> Work request:
Your answer should be only the lines below from the one with "Subgroup (PacketAlgebra p" to the one with "(I.σ.localFields p).k (e b))) ∧", repeated exactly, ends included.
##### Materials provided #####
import Summits.ABC.IUTFork.Thm311RealInd1StripGlobalStrictnessDyadicWitness
import Summits.ABC.IUTFork.Thm311RealInd1StripGlobalDichotomyUnion
import HarnessLib

/-!
# Row «C:PSI5-INPUT-WITNESS-STRIPMOVES» (R38b): R36 (ψ5)'s binder class inhabited at the input level WITH THE PRIME-INDEXED STRIP-MOVES FAMILY
# `H⋆ ≤ indTwo` (not the trivial family) — over `ℚ(√−1) = CyclotomicField 4 ℚ`, R32 §1's global identity (P) FAILS AS TYPED for `H⋆` (closed)

Proof-only file of the abc-iut cell (upgrade of the GUARD ROW R38 ★ p617014 for R36 (ψ5) ★ p606976; C LEAD ruling on the live seat
abc-iut-f-193 GEN 35's OFFER R38b).  Statements about OUR typed inputs / packets / reading (P) only; inhabited ≠ discharged; typed ≠ proved;
calibrated ≠ discharged; TAKES NO SIDE on [IUTchIII] Cor. 3.12 / [IUTchIV] Thm. 1.10, on reading (U) vs (P), or on any author; NO abc claim.

WHAT.  R38 (`Thm311RealInd1StripGlobalStrictnessDyadicWitness`) exhibits a genuine Θ-volume input `I` over `K = F₀ = ℚ(√−1)` with every section
place over `2` of local degree `2` and instantiates (ψ5) with the TRIVIAL strip family `H ≡ ⊥` (C LEAD desk guard G1).  Here the SAME witness is
paired with abc-iut-c312-1's PRIME-INDEXED STRIP-MOVES FAMILY `H⋆` of `Thm311RealInd1StripGlobalDichotomyUnion`
(`ThetaVolumeInput.exists_primeIndexedFamily_le_indTwo_stripMoves_factorwise` — the family R31/R32's own non-vacuity theorem exhibits): at
every prime `p` and collection `(j, v⃗)`, `H⋆_{p,j,v⃗} ≤ indTwo`, `H⋆` CONTAINS every single-factor (Ind1) strip move, and every member ACTS
FACTORWISE through the closures of the realised (Ind1) strip groups — i.e. `H⋆` supplies (ψ5)'s `hH` AND `hHfac` BY NAME.  Hence (ψ5) fires at
`(I, H⋆)`: the nonarchimedean Θ-side sum in reading (P) over `H⋆` is `≠` (indeed `<`) Dupuy–Hilado's `−|log(Θ)|^{(P),nonarch}` — a closed theorem,
no hypotheses, for a family that is the (Ind1)-generated part of print's (Ind1)⊔(Ind2) AS TYPED.  The «`H ≡ indTwo` itself, acting factorwise»
instance remains ISOLATED (not claimed).  ONE theorem carries both the strict `<` and (ψ5)'s displayed `≠`.

DICTIONARY: witness as in R38 (F₀ = K = CyclotomicField 4 ℚ, `s = ζ₄`, `S = V(K)_2`, `l = 5`, `j_E = 2^{−5}`, any place section, ideles by `exists_of_ordq`,
`n = 1`); `(i₁, v⃗₁) = (0, constant at a chosen place over 2)`; `H⋆` = the Union file's family for THIS `I`. [cite: Mochizuki2012, IUTchIII Thm. 3.11 (i) p. 154;
Cor. 3.12 p. 174] [cite: DupuyHilado2025, Def. 3.6.3, §4.9, §4.11, §4.12] [claim: Mochizuki2012, status: disputed]  PROOF-ONLY: 0 def / instance / notation / Prop fact.
-/

set_option autoImplicit false

noncomputable section

open Metric Set Function Module
open scoped Pointwise TensorProduct

namespace Literature.IUT.LogVolume.ThetaVolumeInput

open Summit.ABC.IUTFork.Thm311.Real Literature.NumberTheory.NumberFields Function
open Literature.NumberTheory.GaloisRepresentations Literature.NumberTheory.GaloisRepresentations.Ultrametric
open Literature.AnabelianGeometry.AbsoluteAnabelian Literature.IUT.HodgeArakelov
open Literature.IUT.HodgeArakelov.AbsTopMonoids NumberField IsDedekindDomain Summit.ABC.IUTFork.Joshi.PinsIsometricResidualLineGaussian

namespace DyadicWitness

/-- **R36 (ψ5) at the Gaussian input with the STRIP-MOVES family `H⋆ ≤ indTwo` (closed theorem, no hypotheses).**  There are a genuine Θ-volume input `I`
over `K = F₀ = ℚ(√−1) = CyclotomicField 4 ℚ` (every section place over `2` of local degree `2`) and a prime-indexed family `H` with: `H ≤ indTwo` at every
`(p, j, v⃗)`; `H` CONTAINS every single-factor (Ind1) strip move (`ψ ∈ ind1StripOf` acting in factor `b₀`, the other factors fixed); every member of `H` ACTS
FACTORWISE through the closures of the realised (Ind1) strip groups; and the nonarchimedean Θ-side sum in reading (P) over `H` is STRICTLY BELOW — hence
`≠` — Dupuy–Hilado's `−|log(Θ)|^{(P),nonarch}` (both (ψ5) forms `_lt_` / `_ne_` BY NAME).  Inputs BY NAME: R38 §1 `exists_input_of_finrank_two_of_sq_eq_neg_one`, abc-iut-c312-1's
`exists_primeIndexedFamily_le_indTwo_stripMoves_factorwise` and (ψ5) `sum_lnνLp_hull_orbitH_{lt,ne}_negLogThetaPerImageNonarch_of_dyadicSqrtNegOne`.
[claim: Mochizuki2012, status: disputed] [cite: Mochizuki2012, IUTchIII Thm. 3.11 (i) p. 154; Cor. 3.12 p. 174] [cite: DupuyHilado2025, §4.9, §4.12] -/
theorem exists_sum_lnνLp_hull_stripMoves_lt_and_ne_negLogThetaPerImageNonarch_gaussian :
    ∃ I : ThetaVolumeInput (CyclotomicField 4 ℚ) (CyclotomicField 4 ℚ),
    ∃ H : ∀ (p : ℕ) (hp : p.Prime), haveI : Fact p.Prime := ⟨hp⟩
      (j : ℕ) → (e : Fin (j + 1) → placesOver (CyclotomicField 4 ℚ) p) →
        Subgroup (PacketAlgebra p (fun b => (I.σ.localFields p).k (e b)) ≃ₗ[ℚ_[p]]
          PacketAlgebra p (fun b => (I.σ.localFields p).k (e b))),
      (∀ w : placesOver (CyclotomicField 4 ℚ) 2, localDeg (CyclotomicField 4 ℚ) (I.σ.lift w.1) = 2) ∧
      (∀ (p : ℕ) (hp : p.Prime), haveI : Fact p.Prime := ⟨hp⟩;
        ∀ j e, H p hp j e ≤ indTwo p (fun b => (I.σ.localFields p).k (e b))) ∧
      (∀ (p : ℕ) (hp : p.Prime), haveI : Fact p.Prime := ⟨hp⟩;
        ∀ (i : Fin I.lstar) (e : Fin ((i : ℕ) + 1 + 1) → placesOver (CyclotomicField 4 ℚ) p) (b₀ : Fin ((i : ℕ) + 1 + 1)),
          ∀ ψ ∈ ind1StripOf (I.σ.lift (e b₀).1) (galoisLog (I.σ.lift (e b₀).1)), ∃ γ ∈ H p hp ((i : ℕ) + 1) e,
            ∀ z : ∀ b, (I.σ.localFields p).k (e b),
              (γ : PacketAlgebra p (fun b => (I.σ.localFields p).k (e b)) ≃ₗ[ℚ_[p]]
                  PacketAlgebra p (fun b => (I.σ.localFields p).k (e b))) (PiTensorProduct.tprod ℚ_[p] z) =
                PiTensorProduct.tprod ℚ_[p] (update z b₀
                  (RescaledCompletion.of (CyclotomicField 4 ℚ) p (I.σ.lift (e b₀).1) (I.σ.natCast_mem_lift (e b₀))
                    (ψ ((RescaledCompletion.of (CyclotomicField 4 ℚ) p (I.σ.lift (e b₀).1)
                      (I.σ.natCast_mem_lift (e b₀))).symm (z b₀)))))) ∧
      (∀ (p : ℕ) (hp : p.Prime), haveI : Fact p.Prime := ⟨hp⟩;
        ∀ (i : Fin I.lstar) (e : Fin ((i : ℕ) + 1 + 1) → placesOver (CyclotomicField 4 ℚ) p), ∀ γ ∈ H p hp ((i : ℕ) + 1) e,
          ∃ δ : Π b, AddAut ((I.σ.lift (e b).1).adicCompletion (CyclotomicField 4 ℚ)),
            (∀ b, δ b ∈ AddSubgroup.closure (G := AddAut ((I.σ.lift (e b).1).adicCompletion (CyclotomicField 4 ℚ)))
              (ind1StripOf (I.σ.lift (e b).1) (galoisLog (I.σ.lift (e b).1)))) ∧
            ∀ z : Π b, (I.σ.localFields p).k (e b),
              (γ : PacketAlgebra p (fun b => (I.σ.localFields p).k (e b)) ≃ₗ[ℚ_[p]]
                  PacketAlgebra p (fun b => (I.σ.localFields p).k (e b))) (PiTensorProduct.tprod ℚ_[p] z) =
                PiTensorProduct.tprod ℚ_[p] (fun b => RescaledCompletion.of (CyclotomicField 4 ℚ) p (I.σ.lift (e b).1)
                  (I.σ.natCast_mem_lift (e b))
                  (δ b ((RescaledCompletion.of (CyclotomicField 4 ℚ) p (I.σ.lift (e b).1)
                    (I.σ.natCast_mem_lift (e b))).symm (z b))))) ∧
      (∑ p ∈ I.supportPrimes, if hp : p.Prime then
          (haveI : Fact p.Prime := ⟨hp⟩
          (I.packetAt p hp).lnνLp I.lstar (fun j e =>
            packetHull p (fun b => (I.σ.localFields p).k (e b))
              (⋃ g : H p hp j e, (g : PacketAlgebra p (fun b => (I.σ.localFields p).k (e b)) ≃ₗ[ℚ_[p]]
                  PacketAlgebra p (fun b => (I.σ.localFields p).k (e b))) ''
                (I.packetAt p hp).pilotRegion (I.tΘ p hp) j e))) else 0) <
        I.negLogThetaPerImageNonarch ∧
      (∑ p ∈ I.supportPrimes, if hp : p.Prime then
          (haveI : Fact p.Prime := ⟨hp⟩
          (I.packetAt p hp).lnνLp I.lstar (fun j e =>
            packetHull p (fun b => (I.σ.localFields p).k (e b))
              (⋃ g : H p hp j e, (g : PacketAlgebra p (fun b => (I.σ.localFields p).k (e b)) ≃ₗ[ℚ_[p]]
                  PacketAlgebra p (fun b => (I.σ.localFields p).k (e b))) ''
                (I.packetAt p hp).pilotRegion (I.tΘ p hp) j e))) else 0) ≠
        I.negLogThetaPerImageNonarch := by
  classical
  obtain ⟨hK, s, hs⟩ := cyclotomicField_four_finrank_and_sq
  obtain ⟨I, -, hl, hd⟩ := exists_input_of_finrank_two_of_sq_eq_neg_one hK hs
  obtain ⟨H, hH, hstrip, hHfac⟩ := I.exists_primeIndexedFamily_le_indTwo_stripMoves_factorwise
  obtain ⟨v₂, hv₂⟩ := placesOver_nonempty (CyclotomicField 4 ℚ) 2
  have hlstar : 0 < I.lstar := by
    show 0 < (I.X.l - 1) / 2
    rw [hl]
    norm_num
  let i₁ : Fin I.lstar := ⟨0, hlstar⟩
  let e₁ : Fin ((i₁ : ℕ) + 1 + 1) → placesOver (CyclotomicField 4 ℚ) 2 := fun _ => ⟨v₂, hv₂⟩
  exact ⟨I, H, hd, hH, hstrip, hHfac,
    I.sum_lnνLp_hull_orbitH_lt_negLogThetaPerImageNonarch_of_dyadicSqrtNegOne hs hd H hH i₁ e₁
      (hHfac 2 Nat.prime_two i₁ e₁),
    I.sum_lnνLp_hull_orbitH_ne_negLogThetaPerImageNonarch_of_dyadicSqrtNegOne hs hd H hH i₁ e₁
      (hHfac 2 Nat.prime_two i₁ e₁)⟩


end DyadicWitness

end Literature.IUT.LogVolume.ThetaVolumeInput

end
#####
> Response area:
        Subgroup (PacketAlgebra p (fun b => (I.σ.localFields p).k (e b)) ≃ₗ[ℚ_[p]]
          PacketAlgebra p (fun b => (I.σ.localFields p).k (e b))),
      (∀ w : placesOver (CyclotomicField 4 ℚ) 2, localDeg (CyclotomicField 4 ℚ) (I.σ.lift w.1) = 2) ∧
      (∀ (p : ℕ) (hp : p.Prime), haveI : Fact p.Prime := ⟨hp⟩;
        ∀ j e, H p hp j e ≤ indTwo p (fun b => (I.σ.localFields p).k (e b))) ∧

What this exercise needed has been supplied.